下一章 上一章 目录 设置
11、码头漂尸 ...
-
三人讨论到入夜也没能得出结论,最后还是素衣将三人都撵到各自的房间睡觉。
夜深人静的陆宅中一丝开门声响起,声响很轻,紧接着一阵脚步声传来,脚步声轻飘飘的,好似每一步都没踩实地板,一个娇小的身影慢慢的向楼下大门处走去。
跟着又有开门声,楼道里出现三个身影,是素衣、陆黎、季彦辰三人,再看三人还穿着白天时的衣物,他们互看了一眼,跟着那身影而去。
深夜的街道上,一个表情呆滞的姑娘身着睡衣慢悠悠的走在路上,而她的身后跟着三个小心翼翼的大男人,这个场景很难不让人想到一些不好的结果,于是接到热心群众举报的苏沐言带着一队人马出现了。
当苏沐言看到这诡异的景象的时候,他就觉得自己的脑袋有点疼,苏沐言站在离四人不远的地方并不太想上前,但是作为警长,他又不能弃之不管。

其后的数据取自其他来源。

import Literature.MathematicalPhysics.QuantumFieldTheory.Balaban1983to89.B6Cor28GradEntryKLevelV1L0
import Literature.MathematicalPhysics.QuantumFieldTheory.Balaban1983to89.B6QGQCoerciveKLevelV1L0
import HarnessLib
import Literature.MathematicalPhysics.QuantumFieldTheory.Balaban1983to89.B6Cor28KLevelV1L0
import Literature.MathematicalPhysics.QuantumFieldTheory.Balaban1983to89.B6Cover236MultiLevelBlocksL0
import Literature.MathematicalPhysics.QuantumFieldTheory.Balaban1983to89.B6Geom246MultiLevelTorusL0
import Literature.MathematicalPhysics.QuantumFieldTheory.Balaban1983to89.B6GlobalChartV1L0
import Literature.MathematicalPhysics.QuantumFieldTheory.Balaban1983to89.B6Ineq2142KLevelV1L0
import Literature.MathematicalPhysics.QuantumFieldTheory.Balaban1983to89.B6MultiLevelTorusOperatorL0
import Literature.MathematicalPhysics.QuantumFieldTheory.Balaban1983to89.B6Prop27KLevelV1L0

/-!
# `Balaban1983to89.B6Cor28EntriesKLevelV1L0` — LEVEL-0 TWIN (programme G-F3′-L0, director-ym LINE №27 / UV3-NODE §24.5; plan `lit-balaban-r03/G-F3L0-PLAN.md`) of `B6Cor28EntriesKLevelV1`:
the same declarations, SAME NAMES AND STATEMENTS, for nested families WITH print's region `Λ₀ = T ∖ Ω₁` ADMITTED (structures
`B6MultiLevelBoxOperatorL0.Domains` / `B6MultiLevelTorusOperatorL0.TDomains`: levels `0, …, k`, the level-`0` block a single site, `Q′₀ = id`,
finite weight `a₀` — print p.225 (2.14) «Σ_{j=0}^k … (Q′₀λ)(x) = λ(x), x ∈ Λ₀», p.229 «taking a sequence (2.1) … smallest possible domains B^j(Λ_j),
and considering the operator Δ_a defined by (2.19), (2.20) for this sequence»).  Every `D`-free object is the lineage's, consumed BY NAME; no existing
module is touched; no fact is minted.  JOINT J7 IN THIS FILE: plumbing only — the `(hk1 : 1 ≤ k)` binders∕arguments fed the lineage's
level-`≥ 1` bookkeeping (guard-free in the twins) and are dropped; every statement is otherwise verbatim (the endpoint keeps print's `2 ≤ k`).
Ported by p34 g114 as a cross-check stand-in for r03 g37 (division of record 2026-08-27T21:37:11Z); reviewed against the lineage module
(J7 `hk1` plumbing only, endpoint statements verbatim) and filed by r03 gen 37.  Unit `lit-balaban-r03` (B6 fold owner; pre-port r03 gen 36); referee ref-4.  THE TWIN'S DOCUMENTATION FOLLOWS
VERBATIM (its «levels 1 … k» / «Ω₁ = X» sentences describe the twin; here `j` runs from `0` and `Ω₁` may be a proper subset).

# `Balaban1983to89.B6Cor28EntriesKLevelV1` — T. Bałaban, *Propagators and renormalization transformations for lattice gauge theories. II*,
Comm. Math. Phys. **96** (1984) 223–250 [Balaban1984PropagatorsII], **Corollary 2.8, the entries `|H(b, c)|` AND `|(∇H)(b, c)|` of (2.150)–(2.151) p. 249
AT k LEVELS for the genuine `H = GQ*(QGQ*)⁻¹ = GE ∘ QsE ∘ EE (domT hN D hk)`, HYPOTHESIS-FREE** on ROUTE V's V1 torus (B6-CLOSURE §5 item 18; owner r03): the
modulo-(2.147) statements `B6Cor28KLevelV1L0.cor28_kLevel_H_of_2147` ((2.151)₁, inputs r03's (2.136)₁ `B6Line3CubeV1L0.prop26_2136_kLevel_unconditional` + W3) and
`B6Cor28GradEntryKLevelV1L0.cor28_kLevel_H_DH_of_2147` ((2.151)₁,₂, inputs p38's `B6Prop26GradKLevelV1L0.prop26_2136_grad_kLevel_unconditional` + W3) at `γ := γ₀ = gam0 d ℓ b₁`,
with the level-weighted (2.147) DISCHARGED by ROUTE W part W1 (`B6QGQCoerciveKLevelV1L0.qgq_coercive_kLevel`, `hwup_of_globalBand`) — print's «γ₀» of (2.147)–(2.148), here a
constant depending on `d`, `L` and the band.

HONEST FRAMING (programme rule): statement-level skeleton of published theorems with citation tags; proofs where landed; nothing here
is a claim about the Yang–Mills mass gap.

WHAT IS PRINTED (p. 249): «|H(b,c)|, |(∇H)(b,c)|, ‖(ζ∇H)(·,c)‖_α ≤ O(1)[1, (L^jη)^{−1}, (L^jη)^{−1−α}(‖ζ‖^ξ_α + |ζ|)](L^{j′}η)^{−d}e^{−δ₅d(y,c₋)}, b ∈ Δ(y) …,
y ∈ Λ_j, c₋ ∈ Λ_{j′}»; p. 248 (2.147) «⟨B, (QG_□Q*)B⟩ ≥ γ₀‖B‖²» (made level-weighted and global in ROUTE W).

## WHAT THIS FILE CERTIFIES (kernel-checked, sorry-free, standard axioms; THEOREMS ONLY)

* **`cor28_kLevel_H`** = COROLLARY 2.8 (2.151)₁ AT k LEVELS for the genuine `H` = `B6Cor28KLevelV1L0.cor28_kLevel_H_of_2147` at `γ := γ₀ = gam0 d ℓ b₁` with (2.147)
  DISCHARGED by W1's `qgq_coercive_kLevel` + `hwup_of_globalBand` (inputs: r03's (2.136)₁ + W1): binders of `prop27_kLevel_unconditional` VERBATIM
  (`M₂`, `N₁` enlarged): `∃ δ₅ > 0, C ≥ 0` with `|(He_c)(f)| ≤ C·e^{−δ₅ d_T(y(f), β c)}` for ALL `f, c` — LEVEL-FREE, as printed ((2.151)₁ with the (2.150) weight
  `(L^{j(c)}η)^d` of the flat entry cancelling `(L^{j′}η)^{−d}`) — and the two-space majorant form `HasMajorantHom (β) (blkV1) (onFun H) (2D·C·e^{−δ₅d_T})`;
* **`cor28_kLevel_H_DH`** = COROLLARY 2.8 (2.151)₁,₂ AT k LEVELS for the genuine `H` = `B6Cor28GradEntryKLevelV1L0.cor28_kLevel_H_DH_of_2147` at `γ := γ₀`, (2.147)
  DISCHARGED the same way (inputs: p38's (2.136)₁,₂ + W1): binders of `prop27_kLevel_unconditional` VERBATIM (`M₂`, `N₁` enlarged),
  `∃ δ₅ > 0, C ≥ 0`: for ALL index bonds `c`, fine bonds `f` and directions `ν`,
  `|(He_c)(f)| ≤ C·e^{−δ₅d_T(y(f), β c)}` and `|(∇_νHe_c)(f)| ≤ C·(L^{j(y(f))}η)^{−1}·e^{−δ₅d_T(y(f), β c)}`.

* `cor28_kLevel_H_DH_L5`: the same at `L = 5`, `P′_μ ≥ 12` with the placement hypothesis DISCHARGED (`B6CubeWindowV1L0.placed_all_cubes`).
* Non-vacuity of the binder list (at `L = 5`, two top levels): `B6KLevelFamilyWitnessV1.kLevelFamily_nonvacuous_L5`.

## HONEST SCOPE

(1) The Hölder entry `‖(ζ∇H)(·,c)‖_α` of (2.151) is NOT claimed (no k-level (2.137) in the tree).  (2) `d(y, c₋)` := p21's torus graph distance (2.46) between
the block `blkV1 f` and the carrier block `β c`; flat `ℓ²` entries.  (3) `δ₅ = (15/32)·δ₄` with W1's `δ₄(d, L, b₀, b₁, σ, α)`; `C` ours (print: «O(1)», «δ₅»
depending on `d, L`).  (4) Setting = that of `prop27_kLevel_unconditional` (V1 torus, `k ≥ 2`, `M_h = L^a ≥ 8`, `R ≥ 2L²`, `P′ ≥ 5`, `L ≥ 5` odd, `Placed`, band
(2.16), `M₂ ≤ L·M_h`, `N₁ + 1 ≤ R·L·M_h`).  (5) The expansion form of `H` is not re-derived.  NOT summit progress.  Unit `lit-balaban-r03` (gen 24), 2026-08-23.
-/

namespace Literature.MathematicalPhysics.QuantumFieldTheory.Balaban1983to89.B6Cor28EntriesKLevelV1L0

open scoped InnerProductSpace
open LatticeFieldCalculus
open B6SectAOperatorsV1 (QE QsE BondIdx BondIdxSpace)
open B6SectAVectorModelV1 (GE EE)
open B6Ineq2133TwoScaleV1 (onFun onFun_apply)
open B6MultiLevelBoxOperator (N0)
open B6MultiLevelTorusOperatorL0 (TDomains)
open B6GlobalChartV1 (PV)
open B6GlobalChartV1L0 (domT blkV1)
open B6Geom246MultiLevelTorusL0 (geomT)
open B6Ineq2142KLevelV1L0 (lvl β qwt)
open B6Prop27KLevelV1L0 (lam card_fiber_beta_le wt)
open B6QGQCoerciveKLevelV1 (gam0 gam0_pos)
open B6QGQCoerciveKLevelV1L0 (qgq_coercive_kLevel hwup_of_globalBand)
open B6GradLegKLevelV1 (DV)
open B6Cor28KLevelV1 (two_le_RMh)
open B6Cor28KLevelV1L0 (cor28_kLevel_H_of_2147)
open B6Cor28GradEntryKLevelV1L0 (cor28_kLevel_H_DH_of_2147)
open B6RandomWalkHom (HasMajorantHom)
open B6CubeWindowV1 (Placed GlobalBand)
open B6Cover236MultiLevelBlocksL0 (cubes)

noncomputable section

variable {d ℓ m K : ℕ} {hd : 1 ≤ d + 1} {hL : Odd (ℓ + 1) ∧ 1 < ℓ + 1}
variable {Mh k R : ℕ} {P' : Fin (d + 1) → ℕ}

/-! ## Corollary 2.8 (2.151)₁ and (2.151)₁,₂ at k levels, hypothesis-free -/

section Main

/-- **[B6] COROLLARY 2.8, THE ENTRY `|H(b, c)|` OF (2.151), AT k LEVELS FOR THE GENUINE `H = GQ*(QGQ*)⁻¹ = GE ∘ QsE ∘ EE`** on ROUTE V's V1 torus (binders
of `B6QGQCoerciveKLevelV1L0.prop27_kLevel_unconditional` verbatim, the thresholds `M₂`, `N₁` enlarged): there are `σ₁ > 0` and, for every `σ ∈ (0, σ₁]`,
`α ∈ (0, 1)`, constants `δ₅ > 0`, `C ≥ 0`, `M₂ > 0`, `N₁` such that for every such torus family and weights in the band, for EVERY index bond `c` and
fine bond `f`: `|(He_c)(f)| ≤ C·e^{−δ₅·d_T(y(f), β c)}` (print: «|H(b,c)| ≤ O(1)(L^{j′}η)^{−d}e^{−δ₅d(y,c₋)}, b ∈ Δ(y), c₋ ∈ Λ_{j′}», the (2.150) weight
`(L^{j(c)}η)^d` of the flat entry cancelling `(L^{j′}η)^{−d}`), AND `H` has the two-space majorant `2D·C·e^{−δ₅d_T}` between the index bonds (blocks `β`)
and the fine bonds (blocks `blkV1`).  `δ₅ = (15/32)·δ₄`, `δ₄ = min(δ₃/4, (γ₀/A′)/(16D·c/δ₃ + 1))` of W1/W3, `δ₃ = delta3 α (2σ)`.
[cite: Balaban1984PropagatorsII, Cor. 2.8 (2.150)–(2.151) p.249, Prop. 2.6 (2.136) p.247, Prop. 2.7 (2.149) p.249, Lemma 2.1 (2.60)–(2.63) p.234] -/
theorem cor28_kLevel_H (d ℓ : ℕ) (hd : 1 ≤ d + 1) (hL : Odd (ℓ + 1) ∧ 1 < ℓ + 1) {b₀ b₁ : ℝ} (hb₀ : 0 < b₀) (hb₁ : b₀ ≤ b₁) :
    ∃ σ₁ : ℝ, 0 < σ₁ ∧ ∀ (σ : ℝ), 0 < σ → σ ≤ σ₁ → ∀ (α : ℝ), 0 < α → α < 1 →
    ∃ (δ₅ C M₂ : ℝ) (N₁ : ℕ), 0 < δ₅ ∧ 0 ≤ C ∧ 0 < M₂ ∧
    ∀ (m K : ℕ) {Mh k R : ℕ} {P' : Fin (d + 1) → ℕ}
      (hN : ∀ μ, N0 ℓ Mh k P' μ = (PV d ℓ m K hd hL).sitesPerDir 0) (D : B6MultiLevelTorusOperatorL0.TDomains d ℓ Mh k P' R) (hk : k ≤ m + K) (_ : 2 ≤ k)
      {a : ℕ} (_ : Mh = (ℓ + 1) ^ a) (_ : 8 ≤ Mh) (_ : 2 * (ℓ + 1) ^ 2 ≤ R) (_ : ∀ μ, 5 ≤ P' μ) (_ : 4 ≤ ℓ)
      (_ : ∀ c : ↥(cubes D.toDomains), Placed ℓ k P' c.1) (_ : M₂ ≤ ((ℓ : ℝ) + 1) * Mh) (_ : N₁ + 1 ≤ R * ((ℓ + 1) * Mh))
      {cf : ℝ} (hcf : cf ≠ 0) {w : BondIdx (domT hN D hk) → ℝ} (hw : ∀ i, 0 < w i) (_ : GlobalBand b₀ b₁ cf w),
      (∀ (c : BondIdx (domT hN D hk)) (f : PBond (PV d ℓ m K hd hL) 0),
        |(GE (domT hN D hk) hcf hw ∘ₗ QsE (domT hN D hk) ∘ₗ EE (domT hN D hk) hcf hw) (EuclideanSpace.single c (1 : ℝ)) f| ≤
          C * Real.exp (-(δ₅ * (geomT D).dist (blkV1 hN D f) (β hN D hk c)))) ∧
      HasMajorantHom (g := geomT D) (β hN D hk) (blkV1 hN D) (onFun (GE (domT hN D hk) hcf hw ∘ₗ QsE (domT hN D hk) ∘ₗ EE (domT hN D hk) hcf hw))
        (fun y y' => 2 * ((d : ℝ) + 1) * C * Real.exp (-(δ₅ * (geomT D).dist y y'))) := by
  obtain ⟨σ₁, hσ₁, h⟩ := cor28_kLevel_H_of_2147 d ℓ hd hL hb₀ hb₁
  refine ⟨σ₁, hσ₁, fun σ hσ hσ1 α hα hα1 => ?_⟩
  have hb₁0 : 0 ≤ b₁ := hb₀.le.trans hb₁
  obtain ⟨δ₅, C, M₂, N₁, hδ₅, hC, hM₂, hH⟩ := h σ hσ hσ1 α hα hα1 (gam0 d ℓ b₁) (gam0_pos d ℓ hb₁0)
  refine ⟨δ₅, C, M₂, N₁, hδ₅, hC, hM₂, ?_⟩
  intro m K Mh k R P' hN D hk hk2 a hMha hM8 hR2 hP5 hℓ hpl hM hRM cf hcf w hw hwb
  exact hH m K hN D hk hk2 hMha hM8 hR2 hP5 hℓ hpl hM hRM hcf hw hwb
    (qgq_coercive_kLevel hN D hk hℓ (two_le_RMh hR2 hM8) hcf hb₁0 hw (hwup_of_globalBand hN D hk hcf hwb))

/-- **[B6] COROLLARY 2.8, THE ENTRIES `|H(b, c)|` AND `|(∇H)(b, c)|` OF (2.151), AT k LEVELS FOR THE GENUINE `H = GQ*(QGQ*)⁻¹ = GE ∘ QsE ∘ EE`** on ROUTE V's V1
torus, ONE set of constants (binders of `B6QGQCoerciveKLevelV1L0.prop27_kLevel_unconditional` verbatim, the thresholds `M₂`, `N₁` enlarged): there are `σ₁ > 0`
and, for every `σ ∈ (0, σ₁]`, `α ∈ (0, 1)`, constants `δ₅ > 0`, `C ≥ 0`, `M₂ > 0`, `N₁` such that for every such torus family and weights in the band, for EVERY
index bond `c`, fine bond `f` and direction `ν`: `|(He_c)(f)| ≤ C·e^{−δ₅·d_T(y(f), β c)}` and `|(∇_νHe_c)(f)| ≤ C·(L^{j(y(f))}η)^{−1}·e^{−δ₅·d_T(y(f), β c)}` (print:
«|H(b,c)|, |(∇H)(b,c)| ≤ O(1)[1, (L^jη)^{−1}](L^{j′}η)^{−d}e^{−δ₅d(y,c₋)}, b ∈ Δ(y), y ∈ Λ_j, c₋ ∈ Λ_{j′}» with the (2.150) weight of the flat entries;
`(L^jη)^{−1} = (len(y)·|c_f|⁻¹)⁻¹`).  Inputs: p38's k-level (2.136)₁,₂ `prop26_2136_grad_kLevel_unconditional`, W1's (2.149) `prop27_kLevel_unconditional`.
[cite: Balaban1984PropagatorsII, Cor. 2.8 (2.150)–(2.151) p.249, Prop. 2.6 (2.136) p.247, Prop. 2.7 (2.149) p.249, Lemma 2.1 (2.60)–(2.63) p.234] -/
theorem cor28_kLevel_H_DH (d ℓ : ℕ) (hd : 1 ≤ d + 1) (hL : Odd (ℓ + 1) ∧ 1 < ℓ + 1) {b₀ b₁ : ℝ} (hb₀ : 0 < b₀) (hb₁ : b₀ ≤ b₁) :
    ∃ σ₁ : ℝ, 0 < σ₁ ∧ ∀ (σ : ℝ), 0 < σ → σ ≤ σ₁ → ∀ (α : ℝ), 0 < α → α < 1 →
    ∃ (δ₅ C M₂ : ℝ) (N₁ : ℕ), 0 < δ₅ ∧ 0 ≤ C ∧ 0 < M₂ ∧
    ∀ (m K : ℕ) {Mh k R : ℕ} {P' : Fin (d + 1) → ℕ}
      (hN : ∀ μ, N0 ℓ Mh k P' μ = (PV d ℓ m K hd hL).sitesPerDir 0) (D : B6MultiLevelTorusOperatorL0.TDomains d ℓ Mh k P' R) (hk : k ≤ m + K) (_ : 2 ≤ k)
      {a : ℕ} (_ : Mh = (ℓ + 1) ^ a) (_ : 8 ≤ Mh) (_ : 2 * (ℓ + 1) ^ 2 ≤ R) (_ : ∀ μ, 5 ≤ P' μ) (_ : 4 ≤ ℓ)
      (_ : ∀ c : ↥(cubes D.toDomains), Placed ℓ k P' c.1) (_ : M₂ ≤ ((ℓ : ℝ) + 1) * Mh) (_ : N₁ + 1 ≤ R * ((ℓ + 1) * Mh))
      {cf : ℝ} (hcf : cf ≠ 0) {w : BondIdx (domT hN D hk) → ℝ} (hw : ∀ i, 0 < w i) (_ : GlobalBand b₀ b₁ cf w),
      (∀ (c : BondIdx (domT hN D hk)) (f : PBond (PV d ℓ m K hd hL) 0),
        |(GE (domT hN D hk) hcf hw ∘ₗ QsE (domT hN D hk) ∘ₗ EE (domT hN D hk) hcf hw) (EuclideanSpace.single c (1 : ℝ)) f| ≤
          C * Real.exp (-(δ₅ * (geomT D).dist (blkV1 hN D f) (β hN D hk c)))) ∧
      (∀ (ν : Fin (d + 1)) (c : BondIdx (domT hN D hk)) (f : PBond (PV d ℓ m K hd hL) 0),
        |(DV ν cf ∘ₗ onFun (GE (domT hN D hk) hcf hw ∘ₗ QsE (domT hN D hk) ∘ₗ EE (domT hN D hk) hcf hw)) (Pi.single c 1) f| ≤
          C * ((geomT D).len (blkV1 hN D f) * |cf|⁻¹)⁻¹ * Real.exp (-(δ₅ * (geomT D).dist (blkV1 hN D f) (β hN D hk c)))) := by
  obtain ⟨σ₁, hσ₁, h⟩ := cor28_kLevel_H_DH_of_2147 d ℓ hd hL hb₀ hb₁
  refine ⟨σ₁, hσ₁, fun σ hσ hσ1 α hα hα1 => ?_⟩
  have hb₁0 : 0 ≤ b₁ := hb₀.le.trans hb₁
  obtain ⟨δ₅, C, M₂, N₁, hδ₅, hC, hM₂, hH⟩ := h σ hσ hσ1 α hα hα1 (gam0 d ℓ b₁) (gam0_pos d ℓ hb₁0)
  refine ⟨δ₅, C, M₂, N₁, hδ₅, hC, hM₂, ?_⟩
  intro m K Mh k R P' hN D hk hk2 a hMha hM8 hR2 hP5 hℓ hpl hM hRM cf hcf w hw hwb
  exact hH m K hN D hk hk2 hMha hM8 hR2 hP5 hℓ hpl hM hRM hcf hw hwb
    (qgq_coercive_kLevel hN D hk hℓ (two_le_RMh hR2 hM8) hcf hb₁0 hw (hwup_of_globalBand hN D hk hcf hwb))

/-- **COROLLARY 2.8 (2.151)₁,₂ AT k LEVELS, `L = 5`, `P′_μ ≥ 12`: THE PLACEMENT DISCHARGED** (the canonical index-`2` chart places every cube,
`B6CubeWindowV1L0.placed_all_cubes`), so that only print's setting ((2.2) `M` large, `R ≥ 2L²`; (2.16) the weight band; the V1 torus with `k ≥ 2`, `P′ ≥ 12`)
remains as hypotheses — the twin of `B6Line3CubeV1L0.prop26_2136_kLevel_unconditional_L5`. [cite: Balaban1984PropagatorsII, Cor. 2.8 (2.150)–(2.151) p.249, (2.2) p.224, (2.16) p.225] -/
theorem cor28_kLevel_H_DH_L5 (d : ℕ) (hd : 1 ≤ d + 1) (hL : Odd (4 + 1) ∧ 1 < 4 + 1) {b₀ b₁ : ℝ} (hb₀ : 0 < b₀) (hb₁ : b₀ ≤ b₁) :
    ∃ σ₁ : ℝ, 0 < σ₁ ∧ ∀ (σ : ℝ), 0 < σ → σ ≤ σ₁ → ∀ (α : ℝ), 0 < α → α < 1 →
    ∃ (δ₅ C M₂ : ℝ) (N₁ : ℕ), 0 < δ₅ ∧ 0 ≤ C ∧ 0 < M₂ ∧
    ∀ (m K : ℕ) {Mh k R : ℕ} {P' : Fin (d + 1) → ℕ}
      (hN : ∀ μ, N0 4 Mh k P' μ = (PV d 4 m K hd hL).sitesPerDir 0) (D : B6MultiLevelTorusOperatorL0.TDomains d 4 Mh k P' R) (hk : k ≤ m + K) (_ : 2 ≤ k)
      {a : ℕ} (_ : Mh = (4 + 1) ^ a) (_ : 8 ≤ Mh) (_ : 2 * (4 + 1) ^ 2 ≤ R) (_ : ∀ μ, 12 ≤ P' μ)
      (_ : M₂ ≤ (((4 : ℕ) : ℝ) + 1) * Mh) (_ : N₁ + 1 ≤ R * ((4 + 1) * Mh))
      {cf : ℝ} (hcf : cf ≠ 0) {w : BondIdx (domT hN D hk) → ℝ} (hw : ∀ i, 0 < w i) (_ : GlobalBand b₀ b₁ cf w),
      (∀ (c : BondIdx (domT hN D hk)) (f : PBond (PV d 4 m K hd hL) 0),
        |(GE (domT hN D hk) hcf hw ∘ₗ QsE (domT hN D hk) ∘ₗ EE (domT hN D hk) hcf hw) (EuclideanSpace.single c (1 : ℝ)) f| ≤
          C * Real.exp (-(δ₅ * (geomT D).dist (blkV1 hN D f) (β hN D hk c)))) ∧
      (∀ (ν : Fin (d + 1)) (c : BondIdx (domT hN D hk)) (f : PBond (PV d 4 m K hd hL) 0),
        |(DV ν cf ∘ₗ onFun (GE (domT hN D hk) hcf hw ∘ₗ QsE (domT hN D hk) ∘ₗ EE (domT hN D hk) hcf hw)) (Pi.single c 1) f| ≤
          C * ((geomT D).len (blkV1 hN D f) * |cf|⁻¹)⁻¹ * Real.exp (-(δ₅ * (geomT D).dist (blkV1 hN D f) (β hN D hk c)))) := by
  obtain ⟨σ₁, hσ₁, h⟩ := cor28_kLevel_H_DH d 4 hd hL hb₀ hb₁
  refine ⟨σ₁, hσ₁, fun σ hσ hσ1 α hα hα1 => ?_⟩
  obtain ⟨δ₅, C, M₂, N₁, hδ₅, hC, hM₂, h2⟩ := h σ hσ hσ1 α hα hα1
  refine ⟨δ₅, C, M₂, N₁, hδ₅, hC, hM₂, ?_⟩
  intro m K Mh k R P' hN D hk hk2 a hMha hM8 hR2 hP12 hM hRM cf hcf w hw hwb
  exact h2 m K hN D hk hk2 hMha hM8 hR2 (fun μ => le_trans (by norm_num) (hP12 μ)) le_rfl
    (B6CubeWindowV1L0.placed_all_cubes rfl hP12) hM hRM hcf hw hwb

end Main

end

end Literature.MathematicalPhysics.QuantumFieldTheory.Balaban1983to89.B6Cor28EntriesKLevelV1L0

“老大,上不上。”一个小警员跃跃欲试,随后他就得到一巴掌的奖励,苏沐言气急败坏又不得不压低声音吼到。
“上什么上,看不见那是季大少吗,有几个脑袋你!”
“行了行了,我跟去看看,你们回去吧。”
苏沐言看着越来越远的几人,无奈的叹了口气,摆摆手让跟来的弟兄们都撤回去,他则一路小跑追上四人。
听到身后有脚步声,陆黎回头看去,只见苏沐言一个劲儿的朝他摆手,于是陆黎停下脚步疑惑的看着苏沐言。
“苏探长?你怎的?”
“我还要问你们呢!大晚上鬼鬼祟祟的在干嘛?”
“鬼鬼祟祟?我们没有鬼鬼祟祟,晏晏又梦游跑了出来,我们怕她有危险又不敢叫醒她,只能跟着。”
说着,陆黎指了指前面,苏沐言探头望去,就见陆晏晏一个人光着脚丫,慢吞吞的走在前面,素衣和季彦辰跟在身后。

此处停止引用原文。